Claudio Speranza – 2003

“Il lavoro mi ha consentito di vivere come sognavo, cercando emozioni”

Claudio Speranza - 2003 Claudio Speranza, immagini significative che in ogni trasferta ci ha regalato e che giorno dopo giorno si sono andate ad aggiungere al grande patrimonio della Rai. Ha raccontato momenti ricchi di significato con sensibilità, garbo, gentilezza e grande professionalità. Ha arricchito le nostre serate davanti alla tv con il suo tocco leggero, pur di fronte alle atrocità della guerra o degli avvenimenti più devastanti. Ha narrato gioia ed allegria. Ci ha dato sempre la sensazione di esserci da protagonisti.
Ha fatto parte di quei tanti personaggi che hanno attraversato in anni di serio lavoro la nostra Azienda, che hanno avuto grande visibilità in immagini, ma che non ne hanno avuta come persona, riscontrata però dalla stima e dall’affetto dei colleghi. Ha lavorato con amore e con umiltà, dietro le quinte, dentro i clamorí, ma nello stesso tempo lontano, seminascosto dalla macchina da presa, dalla telecamera. Un lavoro, ma anche un ideale. Un più che doveroso grazie a Claudio perché testimone di un lavoro duro, a volte oscuro, ma denso di umanità e ricchezza espressiva.

 

Qual’ è stato il rapporto con la Rai?

Un amore a prima vista che è durato 41 anni. E’ stata la mia casa. Oggi sono tutti bellissimi ricordi.

Non c’è angolo di mondo che tu non conosca. Quale reportage ti ha colpito di più e perché?

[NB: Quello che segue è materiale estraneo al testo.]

/-- ★ DRP is weaker than RP (by name: the deep-rigid species is part of the rigid species). -/
theorem deepRigidPricing_of_rigidPricing {θ ε R r η : ℝ} (h : RigidPricing θ ε R r η) : DeepRigidPricing θ ε R r η :=
  ((rigidPricing_iff_shallow_deepRigid θ ε R r η).1 h).2

/-- DRP is weaker than its hull DP. -/
theorem deepRigidPricing_of_deepPricing {θ ε R r η : ℝ} (h : DeepPricing θ ε R r η) : DeepRigidPricing θ ε R r η :=
  SpeciesPricing.mono h (motifCompactDeepRigid_le_deep θ ε R r η)

/-- SRP is weaker than DIP (shallow-rigid sites are deeply improvable). -/
theorem shallowRigidPricing_of_deepImprovablePricing {θ ε R r η : ℝ} (h : DeepImprovablePricing θ ε R r η) :
    ShallowRigidPricing θ ε R r η :=
  SpeciesPricing.mono h (motifCompactShallow_le_deepImprovable θ ε R r η)

/-- DRP is weaker than the compact gap. -/
theorem deepRigidPricing_of_compactGrossGap {θ ε R : ℝ} (r η : ℝ) (h : CompactGrossGap θ ε R) : DeepRigidPricing θ ε R r η :=
  deepRigidPricing_of_rigidPricing (rigidPricing_of_compactGrossGap r η h)

/-- Dial end: at `η ≤ 0` there are no deep sites. -/
theorem motifCompactDeep_eq_zero_of_nonpos {θ ε R r η : ℝ} (hη : η ≤ 0) (Q : PeriodicConfiguration 3) :
    motifCompactDeep θ ε R r η Q = 0 := by
  rw [motifCompactDeep, Nat.card_eq_zero]
  exact Or.inl ⟨fun x => x.2.2 (deepImprovable_of_nonpos hη Q x.1)⟩
/-!
# Disproof work file — crux r3 `SignedExactCubicForrelationNotPrBPP` (stmt-QuantumAdvantage-13932)

Standing disprover `refuter-cdisprove-stmt-QuantumAdvantage-13932-0`, cycle 1 (2026-08-16).
Crux (route `QuantumAdvantage/CubicForrelation`, rank 3): the SIGNED EXACT slice of cubic 2-fold
Forrelation — yes `Φ = 1` (b cubic bent with cubic dual `b̃ = a`), no `Φ = -1` (`a = b̃ ⊕ 1`), `n` even,
`B₂`-circuits — is not in `PromiseBPP'`. Deciding it = one bit `c = a(0) ⊕ b̃(0)` = the sign of the
Walsh sum `∑_y (-1)^{b(y)} = ± 2^{n/2}`.

## Findings (index; prose only in docstrings, everything below `sorry`-free unless marked NEAR-MISS)

(a) **SIGN TRANSPORT (Poisson summation for exact pairs)** — PROVED (`sign_transport`,
    `coset_sum_eq_of_forrelation_eq_one`, `coset_sum_eq_of_forrelation_eq_neg_one`, `sign_rule_yes`,
    `sign_rule_no`, `exists_twist_sum_ne_zero`) and LANDED in the tree as
    `Literature/Computability/QuantumComplexity/ForrelationSignTransport.lean` (p72523, ACCEPTED,
    commit b0abac952819; namespace `Literature.Computability.QuantumComplexity.DerivativeWalsh`).
    For `Φ(a,b) = ε ∈ {±1}`, EVERY subspace `U ≤ 𝔽₂ⁿ` and every shift `r`:
        `|U| · ∑_{y ∈ r + U^⊥} (-1)^{b(y)} = ε · 2^{n/2} · ∑_{x ∈ U} (-1)^{a(x) + r·x}`,          (★)
    and some `r` makes the right-hand sum non-zero (Parseval on `U`). So the crux bit is
        `ε = sgn(∑_{y∈r+U^⊥}(-1)^{b}) · sgn(∑_{x∈U}(-1)^{a + r·x})`      for ANY `U` and any good `r`.
    Consequence (the load-bearing reduction, on paper): call `U` **bi-isotropic** for the cubic pair
    `(a,b)` when the cubic part of `a` vanishes on `U` (all third differences of `a` along `U` are 0,
    i.e. `a` is quadratic on every coset of `U`) and the cubic part of `b` vanishes on `U^⊥`. Then BOTH
    sums in (★) are quadratic Gauss sums over `𝔽₂` — exact, signed, polynomial time by variable
    elimination (Dickson) — and a good `r` is found by linear algebra (Walsh support of the quadratic
    `a|_U` = a coset of `rad^⊥`). Hence
        **SignedExact ≤ᴾ BI-ISO := "given the two cubic coefficient tensors (T_a, T_b), output a
        bi-isotropic subspace".**
    This refutes two sentences of the route text as stated: "every odd polarisation of `Φ` keeps an
    intractable cubic sum" (★ is first-order in `b` and has none, once `U` is known) and "the sign is a
    cubic Arf invariant, `#P`-hard to evaluate" (the `#P`-hardness of `∑(-1)^{b}` for GENERAL cubic `b`
    is irrelevant on the promise: the bent/dual promise hands over `a`, and (★) trades the cubic sum for
    two quadratic ones). ALL hardness of the crux, if any, is the hardness of BI-ISO on the promise set.

(a') **M-SUBSPACE DUALITY** — PROVED (`dual_affine_on_perp_cosets`, with `sum_char_subspace`,
    `card_mul_card_perp`, `perp_perp_eq_of_sq`, `coset_sum_of_affine_on_cosets`,
    `all_eq_of_sum_eq_card`); Literature twin `ForrelationMSubspaceDuality.lean` proposed. If `b` is
    affine on the cosets of a subspace `V` with `|V|² = 2ⁿ` (an M-subspace: all second differences along
    `V` vanish; Dillon's criterion for the completed MM class [cite: Carlet2020, Prop. 54]) and
    `Φ(a,b) = ±1`, then `a` is affine on EVERY coset of `V^⊥` — McFarland's dual formula
    [cite: Carlet2020, Prop. 77], here for ALL exact pairs. Hence (M-subspace of `b`, however found) ⇒
    bi-affine pair `(V, V^⊥)` ⇒ the sign by (★) from two sums of AFFINE `±1`-functions: the sign step of
    every M-subspace attack (this seat's `biiso.py`, the r-attack seat's `msub_attack.py`) is a theorem.

(b) **BI-ISO is easy on every Maiorana–McFarland family proposed so far** (kit evidence, this seat's
    `biiso.py`, pure python; job ids in `## Evidence` below and on the item). For an MM pair
    `b = y'·π(y'') + h(y'')`, `b̃ = x''·π⁻¹(x') + h(π⁻¹(x'))` (any quadratic permutation `π` with
    quadratic inverse, any admissible cubic `h`, any affine disguise with the dual twist) EVERY
    M-subspace `V` of `b` (`dim V = n/2`, `D_u D_v b ≡ 0` on `V`) is bi-isotropic with `U = V^⊥`
    (`b` affine on cosets of `V`, `a` affine on cosets of `V^⊥`: MM duality), and M-subspaces are
    recovered by LINEAR ALGEBRA on `T_b` plus `O(n²)` evaluations of `b`:
      * kernel spaces `R_w = ker T_b(w,·,·)` meet the hidden `V` in dimension ≥ the differential
        corank `κ(w'') ≥ 1` of `π` (permutation ⇒ every component `v'·π` is balanced ⇒ degenerate);
      * `E`-closure: `E(S) = {u : T_b(u,S,·) = 0, D_uD_s b(0) = 0 ∀ s ∈ S}` is a subspace computable by
        linear algebra (on `∩_s R_s` the maps `u ↦ D_uD_s b(0)` are linear) and `E(S) ⊇ V` whenever
        `S ⊆ V`; two generic true seeds already give `E(S) = V`;
      * seeds: minimal-rank points of `u ↦ rank T_b(u,·,·)` inside small intersections `R_w ∩ R_w'`
        (for block-APN `π`, e.g. the route's `𝔽₈`-cube family, the rank-2 points are EXACTLY the
        single-block vectors of `V`), whole intersections `R_w∩R_w'∩R_w''`, radicals `Rad T_b`,
        `(Rad T_a)^⊥` (which alone solve every Feistel-type / linear-structure-rich `π`).
    Outcome table (local run + kit): families cube (`𝔽₈`-cube blocks = the route's designated hard
    family), cube+identity, balanced / thin / fat Feistel involutions `(s + Q(t), t)`, mixed, and
    linear-structure-rich `h`: sign correct on every solved instance, NO wrong sign ever (the sign step is
    a theorem), `n = 8 … 64`; unsolved residue only from finder time-outs on some cube+LS mixtures at
    `n ≥ 48` in pure python (see the job logs for exact counts). Independent confirmation: the r-attack
    seat's `msub_attack.py` (kit j007388) recovers M-subspaces of the `𝔽₈`-cube family 40/40, `n ≤ 96`.

(c) **Why the crux nevertheless RESISTS a formal kill (honest status).**
    1. `¬S` needs `signedExactCubicForrelationProblem 2 ∈ PromiseBPP'`, i.e. a WORST-CASE polynomial
       -time decider on ALL exact cubic pairs + an `FP`/`TM2` witness (`mem_PromiseBPP'_of_fp_decider`).
       Even the unsigned rung (crux 2204, five on-paper derivations) is not landed for want of that
       plumbing.  2. Worst case over MM pairs = a MinRank/`IP1S`-type search ("half-dimensional common
       isotropic subspace of the alternating pencil `T_b(·,·,w)` with a planted solution"); every
       instance family tried is easy, no proof of uniform easiness (the finder is a heuristic zoo with a
       sound certificate).  3. Non-MM exact cubic pairs (`¬ExactPairsMaioranaMcFarland`, r5 open): (★)
       still applies but the EXISTENCE of a bi-isotropic `U` is then unknown.
    So: S is separation-barred from above (S ⇒ PromiseBQP ⊄ PromiseBPP', barrier
    `SeparationPrerequisites`) and practically dead from below (no planted family stands); its truth
    value hinges on "∃ exact cubic pairs whose bi-isotropic subspaces are hard to find" — an
    `IP1S`/MinRank-type cryptographic assumption on a very thin, very structured key space.

(d) Load-bearing hypotheses of S ("drop H and it breaks"): S has no hypotheses; its promise conditions:
    `Even n` — inert (odd `n` has no bent functions: both sides empty there); `deg ≤ 3` — dropping it only
    enlarges the problem (S gets weaker, not refutable this way); exactness `Φ = ±1` — weakening to
    `±3/5` is the target X (weaker). The informative MUTATIONS are strengthenings of S, all refuted on
    paper by (a)+(b): S⁺¹ "hard even given an M-subspace as advice" (false: (★)), S⁺² "hard on the
    `𝔽₈`-cube family" (false: (b), and j007388), S⁺³ "hard on Feistel/LS-rich templates" (false:
    radicals), S⁺⁴ "the unsigned exact slice is hard" (false: crux 2203, `dwt_transpose_…`).

(e) NEAR-MISS (sorried, this file only): `crux_false_sketch`.

## Evidence / reproducibility
* `biiso.py` (this folder; attached to the item): generator of disguised MM cubic bent/dual pairs
  (self-tests: brute-force duality `W_b = 2^{n/2}(-1)^{a+c}` for `n ≤ 12`; third differences of the
  black boxes = transported tensors), finder, sign by (★); env `JOB_NS`, `JOB_TRIALS`, `JOB_FAMS`.
* kit jobs: see NOTES.md / item evidence notes (ids recorded there when the queue returns them).

## References
AaronsonAmbainis2018 §3.2 Prop. 6 (one-query sign test); Dillon 1974 / McFarland 1973 (MM class and
its dual); Carlet 2021 §6.1 (duals, second-order derivatives, M-subspaces); Kipnis–Shamir 1998/1999
(oil-and-vinegar / MinRank kernel attacks); Polujan–Pott 2020 (M-subspace algorithmics, cubic bent
functions outside MM#); tree: `ForrelationDerivativeTables.lean` (Φ² lever, sign-blind),
`SignedCubicForrelation.lean` (vocabulary of the signed slices).
-/

noncomputable section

Sceglierne uno è difficile. Posso dire che il carcere di massima sicurezza di McAlster in Oklaoma, costruito completatnente sotto terra, mi ha colpito moltissimo. Ma, il più orrendo 1’ho vissuto in Angola con 1’immagine struggente di un bimbo ferito da una mina giocattolo, a forma di farfalla, che ha perso la vita di fronte alla telecamera. Il più chiassoso è stato quello nel quale ho ripreso l’arrivo della primavera a Sagastyr nella Siberia orientale, quando la gente, per dimenticare freddo e miseria, si butta nell’eccesso e nell’allegria.

Parlaci della tua professione dagli inizi ad oggi?

Sono entrato in Rai nel 1961. Fui destinato, come cameraman, ai programmi di prosa, rivista. culturali e sportivi. Successivamente passai all’informazione giornalistica. La professione ha beneficiato delle evoluzioni tecnologiche: le apparecchiature si sono miniaturizzate migliorando la sensibilità e la qualità dell’immagine. Una telecamera oggi può essere più piccola di una penna stilografica. Una microcamera mi ha consentito di raccontare la vita dei “clochard” come condizione sociale, trasformandomi in uno di loro. Ho trascorso una notte alla stazione Termini nascondendo, per non creare sospetti, la telecamera all’interno di un cartone di vino.
Ho vissuto un momento storico: il passaggio dalle riprese filmate a quelle elettroniche Litilizzate soprattutto nell’attualità.

Quanto ti hanno colpito gli avvenimenti e che cosa ti hanno lasciato?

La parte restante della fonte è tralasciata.